One of the main obstacles landlords raise is access – being unable to get into properties to carry out the repair work. This is addressed in the consultation document: landlords must make at least three attempts to contact the resident and arrange a suitable time to access the property, work with them to arrange a suitable time to visit the property, and take into account their needs when offering slots.
If the landlord cannot access the property within the agreed slot, they should leave a note and provide contact details. They will not be expected to make three more attempts, but will be expected to keep evidence that they have made “best efforts to work with the resident to identify a timeslot and the resident has either not responded or has refused access within that slot”.
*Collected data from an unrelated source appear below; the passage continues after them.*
import Literature.Analysis.FluidPDE.ForcedHeatDuhamelHolder
import HarnessLib

/-!
# Calculus in the one-constant Hölder classes `IsHolderField k α A`

Analysis/FluidPDE support file (everything proved, no definitions, no named facts) for the
discharge of the named fact `Literature.Analysis.FluidPDE.jia_sverak_2014_local_higher_regularity`
(`JiaSverak2014LocalRegularity.lean`; H. Jia, V. Šverák, Invent. Math. 196 (2014) =
arXiv:1204.0529, §4, proof of Thm. 4.1: "we can apply Theorem 3.1 and some simple bootstrapping
arguments to conclude"). The bootstrapping runs in the classes `IsHolderField k α A a`
(`OseenSliceHolder.lean`: `a ∈ Cᵏ`, `‖Dʲa‖ ≤ A` for `j ≤ k`, `[Dᵏa]_α ≤ A`), and needs the
elementary closure properties of these classes recorded here (Gilbarg–Trudinger 2001, §4.1,
the algebra properties of `C^{k,α}`):

* `IsHolderField.norm_iteratedFDeriv_sub_le` — all derivatives of order `≤ k` are `α`-Hölder
  with constant `2A` (`0 ≤ α ≤ 1`);
* `IsHolderField.comp_add_right`, `IsHolderField.comp_sub_right` — translation invariance;
* `norm_iteratedFDeriv_smul_le_of_bounds` — Leibniz bound `‖Dʲ(f g)‖ ≤ 2ʲ A B`;
* `IsHolderField.smul` — **products**: `f ∈ C^{k,α}` (scalar, constant `A`), `g ∈ C^{k,α}`
  (constant `B`) give `f g ∈ C^{k,α}` with constant `2^{k+2} A B` (the Hölder seminorm of the
  top derivative through finite differences of translates, no Leibniz formula needed);
* `IsHolderField.clm_comp_left` — post-composition with a continuous linear map;
* `IsHolderField.fderiv_right`, `IsHolderField.of_fderiv_right` — `a ∈ C^{k+1,α}` iff `a` is
  differentiable, bounded, with `Da ∈ C^{k,α}` (same constant);
* `IsCkBounded.isHolderField_of_succ`, `isHolderField_of_contDiff_of_hasCompactSupport` —
  `C^{k+1}`-bounded data are `C^{k,α}`, smooth compactly supported functions are `C^{k,α}` for
  every `k`;
* `IsHolderField.holderWith` — bridge to Mathlib's `HolderWith`;
* `isHolderField_zero_smul_of_holderOn` — a datum bounded and `α`-Hölder on a set `S` times a
  bounded Lipschitz cut-off vanishing off `S` is globally `C^{0,α}` (the localisation `ηu` of
  Jia–Šverák's proof of Thm. 3.2);
* `IsHolderField.smul_of_contDiff` — a `C^{k+1}` function with bounded derivatives **on a
  neighbourhood of the support** of a `C^{k+1}`-bounded cut-off gives a `C^{k,α}` product.

## Mathlib / tree search

Mathlib (used): `norm_iteratedFDeriv_smul_le`, `Nat.sum_range_choose`,
`iteratedFDeriv_comp_add_right`, `iteratedFDeriv_comp_sub`, `iteratedFDeriv_sub`,
`ContinuousLinearMap.iteratedFDeriv_comp_left`, `iteratedFDeriv_succ_eq_comp_right`,
`norm_iteratedFDeriv_fderiv`, `contDiff_succ_iff_fderiv`, `tsupport_iteratedFDeriv_subset`,
`HolderWith`. Tree: `IsHolderField`, `IsCkBounded`, `IsHolderField.of_succ`,
`IsHolderField.fderiv_apply` (`OseenSliceHolder`), `IsHolderField.add/neg/sub/sum/mono_const`
(`ForcedHeatDuhamelHolder`).

## References

* H. Jia, V. Šverák, Invent. Math. 196 (2014) = arXiv:1204.0529, §4 proof of Thm. 4.1.
  Bib key `JiaSverak2014`.
* D. Gilbarg, N. S. Trudinger, *Elliptic Partial Differential Equations of Second Order*
  (2001), §4.1. Bib key `GilbargTrudinger2001`.
-/

noncomputable section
What happens if social landlords do not comply with the new regulations? Like disrepair claims, tenants have the option to take legal action in county court. However, tenants are concerned about this, particularly around how legal representatives will be paid for. A spokesperson for the Social Housing Action Campaign tells Inside Housing: “People are being advised to sue their landlord for breaching a duty to make repairs, and to seek professional legal advice in order to do so.
“Yet getting legal advice and support necessitates shelling out considerable sums of money on solicitors – money our members don’t have,” they say.
This could leave tenants representing themselves in court, “which puts them at a huge disadvantage against the other side”, or trying to find a lawyer who will work for free, “which is almost impossible”, the spokesperson says. The Conservative government slashed legal aid in 2013, effectively scrapping it for disrepair cases.
“Even if tenants and residents somehow break through this barrier, taking a case to court takes months, or sometimes years,” they say.
Will claims farmers take on these cases? Mr Peaker from Anthony Gold thinks this is unlikely. “You probably won’t see many done on a conditional fee agreement because unless it’s part of a bigger claim, the damages will be minimal,” he says.
In general, Mr Peaker says the proposals are an “excellent idea”, but foresees some potential problems.
“Leaving it to the landlord to decide whether something is an emergency and leaving it to the landlord to decide whether something is a relevant defect” is one such problem, he says.
The overcrowding HHSRS hazard is another “problematic one”, Mr Peaker says. Labelled ‘crowding and space’, the hazard is defined as “lack of space for living, sleeping and normal household or family life”. Health effects include “psychological distress and mental disorders, increased risk of hygiene issues, accidents, and personal space and privacy compromised”.
Last year, research by the National Housing Federation found that more than 310,000 children in England are forced to share a bed with parents or siblings due to severe overcrowding.
Mr Peaker says: “What do you do? It’s not one that involves works to the building, or not necessarily. It’s just one that doesn’t practically work within the scheme.”
One thing is for sure, to comply with the regulations as they are proposed, social landlords will need excellent communication and record-keeping.
What does this all add up to for Awaab’s Law?
Mr Peaker says: “If it goes through in the same terms, then it’s going to be earth-shattering for them.”
But what do the campaigners who spurred the creation of this law think? Awaab’s father, Faisal Abdullah, said the family supports the proposals and hopes the law “will stop any other family going through the pain that we went through”.
Manchester Evening News described the consultation as a “major step”. Shelter said it “brings us a step closer to enacting Awaab’s Law”. But Polly Neate, its chief executive, added that stronger regulation alone “cannot fix this country’s serious housing problems”.